Lada Ends Production Of Decades Old Model

Blake Z. Rong
by Blake Z. Rong

It’s been 40 long years, but like perestroika, the last remnant of Italian-derived Soviet majesty finally comes to an undignified end. In Soviet Russia, production ends you!

The venerable Lada 2107, as it’s known, was already a 4-year old design (from Fiat) when it first entered production in 1970, gleaming and full of hope for the People. “Khrushchev’s Folly,” as it was never called, proved to multiply like the cockroaches that survived the Tsar Bomba—16.8 million were built, or if laid end-to-end away from Earth, enough to propel forth the Soviet Union’s space program.

The famous Lada sold for the low, low price of $7,500 under the names of Riva, 1500, 2101, 2107, and the evocatively-named Classic. Over the years it’s been raced, rallied, fornicated in, breathed upon by Lotus, driven through mud and snow with frightening alacrity, and abandoned in Chernobyl. Like cheap vodka and dubious wristwatches, it was still built in Russia, as well as Egypt, West Germany, and Kazakhstan.

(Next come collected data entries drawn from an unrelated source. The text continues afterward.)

import Mathlib
import HarnessLib

/-!
# ValiantsHypothesis / LacunarySymmetroid — crux `MatrixDescartes` (stmt-ValiantsHypothesis-18050, V1),
# line `Cruxes/MatrixDescartes/Lines/osculation_law.lean` («osculation-law»): the RANK-ONE PEEL, arc lemma

At rank `r = 1` the inserted pencil has determinant `g = f + c·X^N·a` (`f = det G`, `a = det G₂₂`).  Write
`θ = X·d/dX`, `W(h) = h·θ²h − (θh)²`, `R = W(f)·a² − W(a)·f²` and `P₁ = X·(f'·a − f·a') − N·f·a`.  On an open arc
`I ⊆ (0,∞)` on which `f`, `a` and `R` do not vanish, `g` has AT MOST TWO roots counted with multiplicity
(`card_roots_filter_arc_le_two`).  Mechanism («a line meets a log-log-inflection-free arc at most twice»), run
entirely with polynomials and Rolle's theorem:

* `F = f/(X^N·a)` takes the value `−c` at every root of `g`; `t·(F'·(X^N a)²) = X^N·P₁`, so between two roots
  of `g` there is a root of `P₁` (`exists_root_P1`); a double root of `g` is itself a root of `P₁`
  (`isRoot_P1_of_rootMultiplicity`), a triple root is a root of `R` (`isRoot_R_of_rootMultiplicity`);
* `G = P₁/(f·a)`: `t·(G'·(fa)²) = θP₁·(fa) − P₁·θ(fa) = R` (the identity `theta_P1_sub`), so between two roots
  of `P₁` there is a root of `R` (`exists_root_R`);
* three roots of `g` with multiplicity on `I` therefore force a root of `R` on `I`.

Everything is stated for ARBITRARY `f a : ℝ[X]`; `…OsculationLawPeelRankOne` assembles the line's `PeelInequality`
at `r = 1` from it.  Honest framing: bookkeeping for an UNREGISTERED alternative line of the V1 crux; the
line's `stub_peel` (all ranks `r`), its LAW `stub_osculationLaw`, `stub_recursion`, `MatrixDescartes`, Conjecture B
and `VP ≠ VNP` are OPEN / NOT proved and nothing here is progress on them.  No definitions, no named facts;
Mathlib only.
-/

-- `Summit.ValiantsHypothesis.ValiantsHypothesis.…` is the tree's mandated single-conjunct layout (Sub = Summit).
set_option linter.dupNamespace false

noncomputable section

namespace Summit.ValiantsHypothesis.ValiantsHypothesis.Theorems.LacunarySymmetroidMatrixDescartes

open Polynomial Set
open scoped BigOperators

namespace OsculationPeel

/-! ### Polynomial identities -/

/-- `θP₁·(fa) − P₁·θ(fa) = R` for `P₁ = X(f'a − fa') − N·fa`, `R = W(f)a² − W(a)f²`. [folklore] -/
theorem theta_P1_sub (f a : ℝ[X]) (N : ℕ) :
    X * derivative (X * (derivative f * a - f * derivative a) - C (N : ℝ) * (f * a)) * (f * a)
        - (X * (derivative f * a - f * derivative a) - C (N : ℝ) * (f * a)) * (X * derivative (f * a)) =
      (f * (X * derivative (X * derivative f)) - (X * derivative f) ^ 2) * a ^ 2
        - (a * (X * derivative (X * derivative a)) - (X * derivative a) ^ 2) * f ^ 2 := by
  simp only [derivative_mul, derivative_sub, derivative_X, derivative_C, one_mul, zero_mul, zero_add]
  ring

/-- Evaluated form of `theta_P1_sub`. [folklore] -/
theorem theta_P1_sub_eval (f a : ℝ[X]) (N : ℕ) (t : ℝ) :
    t * ((derivative (X * (derivative f * a - f * derivative a) - C (N : ℝ) * (f * a))).eval t
          * (f.eval t * a.eval t)
        - (X * (derivative f * a - f * derivative a) - C (N : ℝ) * (f * a)).eval t
          * (derivative (f * a)).eval t) =
      ((f * (X * derivative (X * derivative f)) - (X * derivative f) ^ 2) * a ^ 2
        - (a * (X * derivative (X * derivative a)) - (X * derivative a) ^ 2) * f ^ 2).eval t := by
  simp only [derivative_mul, derivative_sub, derivative_X, derivative_C, one_mul, zero_mul, zero_add,
    eval_mul, eval_sub, eval_add, eval_X, eval_C, eval_pow]
  ring

/-! ### Roots of `g = f + c X^N a` of multiplicity ≥ 2, ≥ 3 -/

/-- A double root of `g = f + c·X^N·a` is a root of `P₁`. [folklore] -/
theorem isRoot_P1_of_rootMultiplicity (f a : ℝ[X]) (c : ℝ) (N : ℕ) {t : ℝ}
    (hg : f + C c * X ^ N * a ≠ 0) (h2 : 1 < (f + C c * X ^ N * a).rootMultiplicity t) :
    (X * (derivative f * a - f * derivative a) - C (N : ℝ) * (f * a)).IsRoot t := by
  set g := f + C c * X ^ N * a with hg'
  have h0 : g.IsRoot t := (rootMultiplicity_pos hg).1 (by omega)
  have h1 : (derivative g).IsRoot t := by
    have := rootMultiplicity_sub_one_le_derivative_rootMultiplicity g t
    have hpos : 0 < (derivative g).rootMultiplicity t := by omega
    exact ((rootMultiplicity_pos') |>.1 hpos).2
  simp only [hg', IsRoot.def, eval_add, eval_mul, eval_C, eval_pow, eval_X, derivative_add, derivative_mul,
    derivative_C, zero_mul, zero_add, derivative_X_pow] at h0 h1
  simp only [IsRoot.def, eval_sub, eval_mul, eval_X, eval_C]
  -- from `h0`: f t = -(c t^N a t); from `h1`: f' t = -c (N t^(N-1) a t + t^N a' t)
  have hf : f.eval t = -(c * t ^ N * a.eval t) := by linarith
  have hf' : (derivative f).eval t = -(c * ((N : ℝ) * t ^ (N - 1)) * a.eval t + c * t ^ N * (derivative a).eval t) := by
    linarith
  rw [hf, hf']
  rcases Nat.eq_zero_or_pos N with hN | hN
  · subst hN
    simp only [Nat.cast_zero, zero_mul, mul_zero, pow_zero, sub_zero, mul_one]
    ring
  · have ht : t * t ^ (N - 1) = t ^ N := by
      rw [← pow_succ']; congr 1; omega
    calc t * ((-(c * (↑N * t ^ (N - 1)) * eval t a + c * t ^ N * eval t (derivative a))) * eval t a
            - (-(c * t ^ N * eval t a)) * eval t (derivative a)) - ↑N * ((-(c * t ^ N * eval t a)) * eval t a)
          = -(c * ↑N * (t * t ^ (N - 1)) * eval t a * eval t a) + ↑N * (c * t ^ N * eval t a * eval t a) := by ring
      _ = 0 := by rw [ht]; ring

/-- A triple root of `g = f + c·X^N·a` is a root of `R = W(f)a² − W(a)f²`. [folklore] -/
theorem isRoot_R_of_rootMultiplicity (f a : ℝ[X]) (c : ℝ) (N : ℕ) {t : ℝ}
    (hg : f + C c * X ^ N * a ≠ 0) (h3 : 2 < (f + C c * X ^ N * a).rootMultiplicity t) :
    ((f * (X * derivative (X * derivative f)) - (X * derivative f) ^ 2) * a ^ 2
        - (a * (X * derivative (X * derivative a)) - (X * derivative a) ^ 2) * f ^ 2).IsRoot t := by
  set g := f + C c * X ^ N * a with hg'
  have hP1 := isRoot_P1_of_rootMultiplicity f a c N (t := t) hg (by rw [← hg']; omega)
  have h0 : g.IsRoot t := (rootMultiplicity_pos hg).1 (by omega)
  have hd1 := rootMultiplicity_sub_one_le_derivative_rootMultiplicity g t
  have hd2 := rootMultiplicity_sub_one_le_derivative_rootMultiplicity (derivative g) t
  have h1 : (derivative g).IsRoot t := ((rootMultiplicity_pos') |>.1 (by omega)).2
  have h2 : (derivative (derivative g)).IsRoot t := ((rootMultiplicity_pos') |>.1 (by omega)).2
  -- `P₁'(t) = 0` from the three vanishing conditions
  have hP1' : (derivative (X * (derivative f * a - f * derivative a) - C (N : ℝ) * (f * a))).IsRoot t := by
    simp only [hg', IsRoot.def, eval_add, eval_mul, eval_C, eval_pow, eval_X, derivative_add, derivative_mul,
      derivative_C, zero_mul, zero_add, derivative_X_pow, derivative_sub, derivative_X, one_mul, eval_sub,
      map_natCast, eval_natCast, derivative_natCast] at h0 h1 h2 ⊢
    have hf : f.eval t = -(c * t ^ N * a.eval t) := by linarith
    have hf' : (derivative f).eval t =
        -(c * ((N : ℝ) * t ^ (N - 1)) * a.eval t + c * t ^ N * (derivative a).eval t) := by linarith
    have hf'' : (derivative (derivative f)).eval t =
        -(c * ((N : ℝ) * (((N - 1 : ℕ) : ℝ) * t ^ (N - 1 - 1))) * a.eval t
          + c * ((N : ℝ) * t ^ (N - 1)) * (derivative a).eval t
          + (c * ((N : ℝ) * t ^ (N - 1)) * (derivative a).eval t
            + c * t ^ N * (derivative (derivative a)).eval t)) := by linarith
    rw [hf, hf', hf'']
    rcases Nat.lt_or_ge N 2 with hN | hN
    · interval_cases N
      · norm_num
        ring
      · norm_num
        ring
    · obtain ⟨M, rfl⟩ : ∃ M, N = M + 2 := ⟨N - 2, by omega⟩
      simp only [Nat.add_sub_cancel, show M + 2 - 1 = M + 1 from rfl, Nat.cast_add, Nat.cast_ofNat,
        Nat.cast_one, pow_succ]
      ring
  -- conclude with the identity `θP₁·fa − P₁·θ(fa) = R` at `t`
  rw [IsRoot.def, ← theta_P1_sub_eval]
  rw [IsRoot.def] at hP1 hP1'
  rw [hP1, hP1']
  ring


/-! ### Rolle, twice -/

/-- Between two positive roots of `g = f + c·X^N·a` on an interval free of zeros of `a` lies a root of `P₁`
(Rolle for `F = f/(X^N a)`, which equals `−c` at every root of `g`). [folklore: Rolle] -/
theorem exists_root_P1 (f a : ℝ[X]) (c : ℝ) (N : ℕ) {x y : ℝ} (hxy : x < y) (hx0 : 0 < x)
    (ha : ∀ t ∈ Icc x y, a.eval t ≠ 0)
    (hgx : (f + C c * X ^ N * a).IsRoot x) (hgy : (f + C c * X ^ N * a).IsRoot y) :
    ∃ z ∈ Ioo x y, (X * (derivative f * a - f * derivative a) - C (N : ℝ) * (f * a)).IsRoot z := by
  have hden : ∀ t ∈ Icc x y, t ^ N * a.eval t ≠ 0 := fun t ht =>
    mul_ne_zero (pow_ne_zero _ (lt_of_lt_of_le hx0 ht.1).ne') (ha t ht)
  -- `F = f/(X^N a)` is `-c` at both ends
  have hval : ∀ t ∈ Icc x y, (f + C c * X ^ N * a).IsRoot t → f.eval t / (t ^ N * a.eval t) = -c := by
    intro t ht hroot
    simp only [IsRoot.def, eval_add, eval_mul, eval_C, eval_pow, eval_X] at hroot
    rw [div_eq_iff (hden t ht)]
    linarith
  have hcont : ContinuousOn (fun t => f.eval t / (t ^ N * a.eval t)) (Icc x y) :=
    (f.continuous.continuousOn).div ((continuous_pow N).mul a.continuous).continuousOn hden
  have hderiv : ∀ t ∈ Ioo x y, HasDerivAt (fun t => f.eval t / (t ^ N * a.eval t))
      (((derivative f).eval t * (t ^ N * a.eval t)
        - f.eval t * ((N : ℝ) * t ^ (N - 1) * a.eval t + t ^ N * (derivative a).eval t)) / (t ^ N * a.eval t) ^ 2) t := by
    intro t ht
    have h1 := f.hasDerivAt t
    have h2 := ((hasDerivAt_pow N t).mul (a.hasDerivAt t))
    exact h1.div h2 (hden t (Ioo_subset_Icc_self ht))
  obtain ⟨z, hz, hz0⟩ := exists_hasDerivAt_eq_zero hxy hcont
    (by rw [hval x (left_mem_Icc.2 hxy.le) hgx, hval y (right_mem_Icc.2 hxy.le) hgy]) hderiv
  refine ⟨z, hz, ?_⟩
  have hz0' : (derivative f).eval z * (z ^ N * a.eval z)
      - f.eval z * ((N : ℝ) * z ^ (N - 1) * a.eval z + z ^ N * (derivative a).eval z) = 0 := by
    rcases (div_eq_zero_iff.1 hz0) with h | h
    · exact h
    · exact absurd (pow_eq_zero_iff two_ne_zero |>.1 h) (hden z (Ioo_subset_Icc_self hz))
  have hzpos : 0 < z := hx0.trans hz.1
  have hzN : (z ^ N : ℝ) ≠ 0 := pow_ne_zero _ hzpos.ne'
  -- `z^N · P₁(z) = z · (numerator of F')`
  have key : z ^ N * (X * (derivative f * a - f * derivative a) - C (N : ℝ) * (f * a)).eval z =
      z * ((derivative f).eval z * (z ^ N * a.eval z)
        - f.eval z * ((N : ℝ) * z ^ (N - 1) * a.eval z + z ^ N * (derivative a).eval z)) := by
    simp only [eval_sub, eval_mul, eval_X, eval_C]
    rcases Nat.eq_zero_or_pos N with hN | hN
    · subst hN
      simp only [pow_zero, Nat.cast_zero, zero_mul, one_mul, sub_zero, zero_add]
    · have ht : z * z ^ (N - 1) = z ^ N := by
        rw [← pow_succ']; congr 1; omega
      calc z ^ N * (z * (eval z (derivative f) * eval z a - eval z f * eval z (derivative a)) - ↑N * (eval z f * eval z a))
            = z * (eval z (derivative f) * (z ^ N * eval z a) - eval z f * (z ^ N * eval z (derivative a)))
              - ↑N * z ^ N * (eval z f * eval z a) := by ring
        _ = z * (eval z (derivative f) * (z ^ N * eval z a) - eval z f * (z ^ N * eval z (derivative a)))
              - ↑N * (z * z ^ (N - 1)) * (eval z f * eval z a) := by rw [ht]
        _ = _ := by ring
  rw [hz0', mul_zero] at key
  rcases mul_eq_zero.1 key with h | h
  · exact absurd h hzN
  · exact h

And despite an increase of sales to 136,000 in 2010—spurred on by a “Cars For Clunkers-” type program that substituted clunkers for both parts of the equation—the last Classic strides off its line, Gosudarstvenniy Gimn SSSR blaring from the Red Army Choir. It takes its rightful place among the Volkswagen Beetle (ironically enough, given the Beetle’s original development) as two cars with the longest production runs. Legions of fans around the world (and some in the UK) will miss it. За тех, кто уже не с нами!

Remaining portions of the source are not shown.